import Literature.NumberTheory.EllipticCurves.GreenbergVatsal2000.ResidualSelmerGroups
import Literature.NumberTheory.EllipticCurves.GreenbergVatsal2000.NonPrimitivePAdicLFunction
import Literature.NumberTheory.EllipticCurves.GreenbergVatsal2000.MultiplicativeLambda
import HarnessLib

/-!
# Greenberg–Vatsal 2000, §3 Thm. (3.11) + (28) + p. 43 (with §2 pp. 28–29): for the non-primitive
# `p`-adic `L`-function of `E` at an Eisenstein prime, `μ = 0` and
# `λ = dim H¹(ℚ_Σ/ℚ_∞, Φ) + dim U` — the ANALYTIC input of display (16)

HONEST FRAMING (BSD rank-`≤ 1` residual cell `b2b-bsdres`, home
`run/shared/lean/b2b/bsd-rank1-residual/`, unit `b2b-bsdres-eisenstein-p2`, class X2): the cell
deletes the COMBINATION-SHAPED residual classes of the rank-`≤ 1` BSD formula from PUBLISHED
theorems only and TYPES the construction-shaped ones; this is not "finishing BSD". This file records
ONE published statement as a named fact (`def … : Prop`, nothing asserted; D-0014/D-0026) — a
READING FACT assembling Greenberg–Vatsal's §3 at the trivial character: Thm. (3.11) (the Eisenstein
congruence `L_{Σ₀}(E/ℚ,T) ≡ u·L(G,T) mod p`, whose proof treats `p ∣ M` explicitly), display (28)
(`L(G,T) = L_{Σ₀}(C,T)·L_{Σ₀}(D,T)`, Ferrero–Washington for each factor) and the first lines of p. 43
("the `λ`-invariant of `L(G,T)` is `λ_{φ,Σ₀} + λ_{ψ,Σ₀}`; the two terms are the `O`-coranks of
`S^{Σ₀}_C(ℚ_∞)` and `S^{Σ₀}_D(ℚ_∞)`"), with the identification of those coranks as the residual
dimensions `dim H¹(ℚ_Σ/ℚ_∞, Φ)`, `dim U` (pp. 28–29, Props. (2.6)/(2.8), Cor. (2.3)) and the period
normalisation of p. 42 ("the canonical period is the real period of `E` up to a `p`-adic unit").
It is VERBATIM the type of the cell's typed input `Summit.…X2.GVAnalyticInput` (gen 17) in the
Literature twin vocabulary of `ResidualSelmerGroups.lean` (definitional bridge:
`Summits/…/X2/GreenbergVatsalInputsOfFacts.lean`) — the second of the two remaining printed inputs
of the cell's kernel proof of GV Thm. (1.3) at a multiplicative prime (flag `GV00-mult-asserted`).

## Citation header (held text arXiv:math/9906215 = `paper:arxiv-math_9906215`; p0055 = p. 32,
## p0065 = p. 42, p0066 = p. 43, p0032 = p. 9, p0051–52 = pp. 28–29)

* §3 p. 32: "Let `E` be a modular elliptic curve of conductor `N`, and let `p` be a fixed odd prime.
  We assume that `E` has either good ordinary or multiplicative reduction at `p`".
* p. 42: "We assume that `ψ` is odd and unramified at `p`, or equivalently that `φ` is even and
  ramified at `p`. In this case, the admissible sign is plus, and the canonical period is the real
  period of `E` (up to multiplication by a `p`-adic unit). Let `N` denote the level of `E` and let
  `Σ₀` denote any set of primes containing all primes `l ≠ p` dividing `N`, but not including `p`.
  … Then we clearly have `L(G,χ,T) = L_{Σ₀}(C,χ,T) L_{Σ₀}(D,χ,T)`. (28)"
* p. 43: "The `μ`-invariant of `L(G,χ,T)` is zero because that is true for each factor in (28).
  Also, the `λ`-invariant of `L(G,χ,T)` is equal to `λ_{χφ,Σ₀} + λ_{χψ,Σ₀}`. The two terms are the
  `O`-coranks of `S^{Σ₀}_{C⊗χ}(ℚ_∞)` and `S^{Σ₀}_{D⊗χ}(ℚ_∞)`, respectively. Theorem (1.3) is a
  consequence of the congruence in the following theorem. We just take `χ` to be the trivial
  character. We then obtain that `λ^{anal}_{E,Σ₀} = λ_{φ,Σ₀} + λ_{ψ,Σ₀}` … The vanishing of
  `μ^{anal}_E` also follows from the congruence. … **Theorem (3.11)** Let `χ` be any even character.
  Then we have congruence `L_{Σ₀}(E/ℚ,χ,T) ≡ u L(G,χ,T) (mod πΛ)`, where `u` is a unit in `O`."
  Proof: "… If `(p, M) ≠ 1`, then `M` must be divisible by precisely the first power of `p`. In
  this case one can argue as follows. … Hida's determination of the ordinary Eisenstein series
  ([Hid85], Thm. 5.8)".
* pp. 28–29 (Props. (2.6), (2.8), Cor. (2.3)): `λ_{φ,Σ₀} = dim H¹(ℚ_Σ/ℚ_∞, Φ)`,
  `λ_{ψ,Σ₀} = dim S^{Σ₀}_Ψ(ℚ_∞) = dim U` ("`S_A(ℚ_∞) = H¹_unr(ℚ_Σ/ℚ_∞, A)`", p. 29);
  p. 9: `L_{Σ₀}(E/ℚ,T) = L(E/ℚ,T) · ∏_{ℓ∈Σ₀} 𝒫_ℓ(T)` (tree: `nonPrimitivePAdicLFunction`,
  `eulerFactorProduct`).

## The tree's vocabulary (no new definition)

`E/ℚ` on a globally minimal model `W`, `p` odd of MULTIPLICATIVE reduction, `f` the newform of `W`
(`IsNewformOf`), `κ` cyclotomic, `Φ₀ ≤ E[p]` a rational line ramified at `p` and even, `S₀ = Σ₀`
finite, `p ∉ S₀ ⊇` bad places `≠ p`; `ϖ ∈ ℚ` with `ϖ·Ω_E = Ω⁺_f` (GV's `L(E/ℚ,T)` is
Néron-normalised, display (3) p. 6, so `ϖ·L_f = L(E/ℚ,T)`); `L` = THE Mazur–Tate–Teitelbaum
function of `f` at `p ‖ N` (`IsSplitMultPAdicLFunctionOf` / `IsMultPAdicLFunctionOf f p (−1)`),
`b ∈ Λ` with `ι b = ϖ·L`; then `b · eulerFactorProduct W p S₀` represents `L_{Σ₀}(E/ℚ,T)` and the
statement reads: it has unit content (`μ = 0`) and `p^{λ} = #H¹(ℚ_Σ/ℚ_∞, Φ) · #U`
(`residualLineH1`, `residualQuotSelmer` of `ResidualSelmerGroups.lean`; both are finite
`𝔽_p`-spaces, so "`p^λ = #·#`" is "`λ = dim + dim`").
-/

set_option autoImplicit false

noncomputable section

open scoped Classical AddSubgroup MatrixGroups ModularForm

open NumberField IsDedekindDomain Field WeierstrassCurve CongruenceSubgroup PowerSeries
open Literature.NumberTheory.EllipticCurves Literature.NumberTheory.GaloisRepresentations
  Literature.NumberTheory.EllipticCurves.ModularForms
  Literature.NumberTheory.EllipticCurves.Rank1Residual

namespace Literature.NumberTheory.EllipticCurves.GreenbergVatsal2000

/-- **Greenberg–Vatsal 2000, §3 Thm. (3.11) + (28) + p. 43 at `χ = 1`: `μ(L_{Σ₀}(E/ℚ,T)) = 0` and
`λ(L_{Σ₀}(E/ℚ,T)) = dim H¹(ℚ_Σ/ℚ_∞, Φ) + dim U`.** Thm. (3.11): "`L_{Σ₀}(E/ℚ,χ,T) ≡ u L(G,χ,T)
(mod πΛ)`, where `u` is a unit"; (28): "`L(G,χ,T) = L_{Σ₀}(C,χ,T) L_{Σ₀}(D,χ,T)`"; p. 43: "The
`μ`-invariant of `L(G,χ,T)` is zero because that is true for each factor in (28). Also, the
`λ`-invariant of `L(G,χ,T)` is equal to `λ_{χφ,Σ₀} + λ_{χψ,Σ₀}`. The two terms are the `O`-coranks
of `S^{Σ₀}_{C⊗χ}(ℚ_∞)` and `S^{Σ₀}_{D⊗χ}(ℚ_∞)` … We just take `χ` to be the trivial character. We
then obtain that `λ^{anal}_{E,Σ₀} = λ_{φ,Σ₀} + λ_{ψ,Σ₀}` … The vanishing of `μ^{anal}_E` also follows
from the congruence"; pp. 28–29: these coranks are `dim H¹(ℚ_Σ/ℚ_∞, Φ)` and `dim U`; p. 42:
"`φ` even and ramified at `p` … the canonical period is the real period of `E` (up to
multiplication by a `p`-adic unit)"; §3 standing hypotheses p. 32 (`p` odd, good ordinary or
multiplicative); Thm. (3.11)'s proof treats `p ∣ M` ("divisible by precisely the first power of
`p` … Hida … Thm. 5.8"). TRANSCRIPTION (multiplicative case): for `E/ℚ` globally minimal, `p ≠ 2`
multiplicative, `κ` cyclotomic, `Φ₀` a rational line ramified at `p` and even, `f` the newform,
`S₀ ∌ p` finite ⊇ bad places `≠ p`, every `ϖ` with `ϖ·Ω_E = Ω⁺_f`, THE multiplicative MTT function
`L` of `f`, every `b ∈ Λ` with `ι b = ϖ·L`: `b·∏_{ℓ∈S₀}𝒫_ℓ` has unit content and
`p^{ord_T(b·∏𝒫 mod p)} = #residualLineH1 · #residualQuotSelmer`. Definitionally the cell's typed
input `X2.GVAnalyticInput W p κ f S₀ Φ₀ hΦ` (gen 17). Named reading-fact; nothing asserted.
-- TODO(general form): GV prove the congruence for every even Dirichlet character `χ` (tame at `p`)
-- and for good ordinary `p` as well; only `χ = 1` at a multiplicative prime is filed, with the
-- identifications of p. 43 / pp. 28–29 / p. 42 folded in (no Kubota–Leopoldt `L(G,T)` in the tree).
[cite: GreenbergVatsal2000, §3 Thm. (3.11), (28) and p. 43, with p. 32, p. 42 and §2 pp. 28–29] -/
def nonPrimitive_unitContent_and_lambda_eq_residual_of_lineRamifiedEven : Prop :=
  ∀ (W : WeierstrassCurve ℚ) [W.IsGloballyMinimal] [W.IsElliptic] (p : ℕ) [Fact p.Prime]
    (κ : ZpExtension ℚ p) {N : ℕ} [NeZero N] (f : CuspForm (Gamma0 N) 2)
    (S₀ : Finset (HeightOneSpectrum (𝓞 ℚ)))
    (Φ₀ : AddSubgroup (W.geomTorsion (p : ℤ))) (hΦ : IsRationalLine W p Φ₀),
    p ≠ 2 → W.HasMultiplicativeReductionAtPrime p → κ.IsCyclotomic →
    ¬ LineUnramifiedAt W p Φ₀ → LineEven W p Φ₀ → IsNewformOf W f →
    (∀ v ∈ S₀, ((p : ℕ) : 𝓞 ℚ) ∉ v.asIdeal) →
    (∀ v : HeightOneSpectrum (𝓞 ℚ), v ∉ S₀ → ((p : ℕ) : 𝓞 ℚ) ∉ v.asIdeal →
      W.HasGoodReductionAt v) →
    ∀ (ϖ : ℚ), (ϖ : ℝ) * W.realPeriodRat = plusPeriod f →
    ∀ (L : PowerSeries ℚ_[p]),
      (W.HasSplitMultiplicativeReductionAtPrime p → IsSplitMultPAdicLFunctionOf f p L) →
      (¬ W.HasSplitMultiplicativeReductionAtPrime p → IsMultPAdicLFunctionOf f p (-1) L) →
    ∀ (b : IwasawaAlgebra p),
      iwasawaToPowerSeries p b = PowerSeries.C ((ϖ : ℚ) : ℚ_[p]) * L →
      HasUnitContent (b * eulerFactorProduct W p S₀) ∧
        p ^ (PowerSeries.map (PadicInt.toZMod (p := p)) (b * eulerFactorProduct W p S₀)).order.toNat =
          Nat.card (residualLineH1 W p κ S₀ Φ₀ hΦ) * Nat.card (residualQuotSelmer W p κ S₀ Φ₀ hΦ)

end Literature.NumberTheory.EllipticCurves.GreenbergVatsal2000

end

-- -- --

> [Work instruction] In the data above, which lines lie between the line with "both are finite" and the line with "open scoped Classical", inclusive? Print those lines exactly and nothing else.

> [Your solution]
(`residualLineH1`, `residualQuotSelmer` of `ResidualSelmerGroups.lean`; both are finite
`𝔽_p`-spaces, so "`p^λ = #·#`" is "`λ = dim + dim`").
-/

set_option autoImplicit false

noncomputable section

open scoped Classical AddSubgroup MatrixGroups ModularForm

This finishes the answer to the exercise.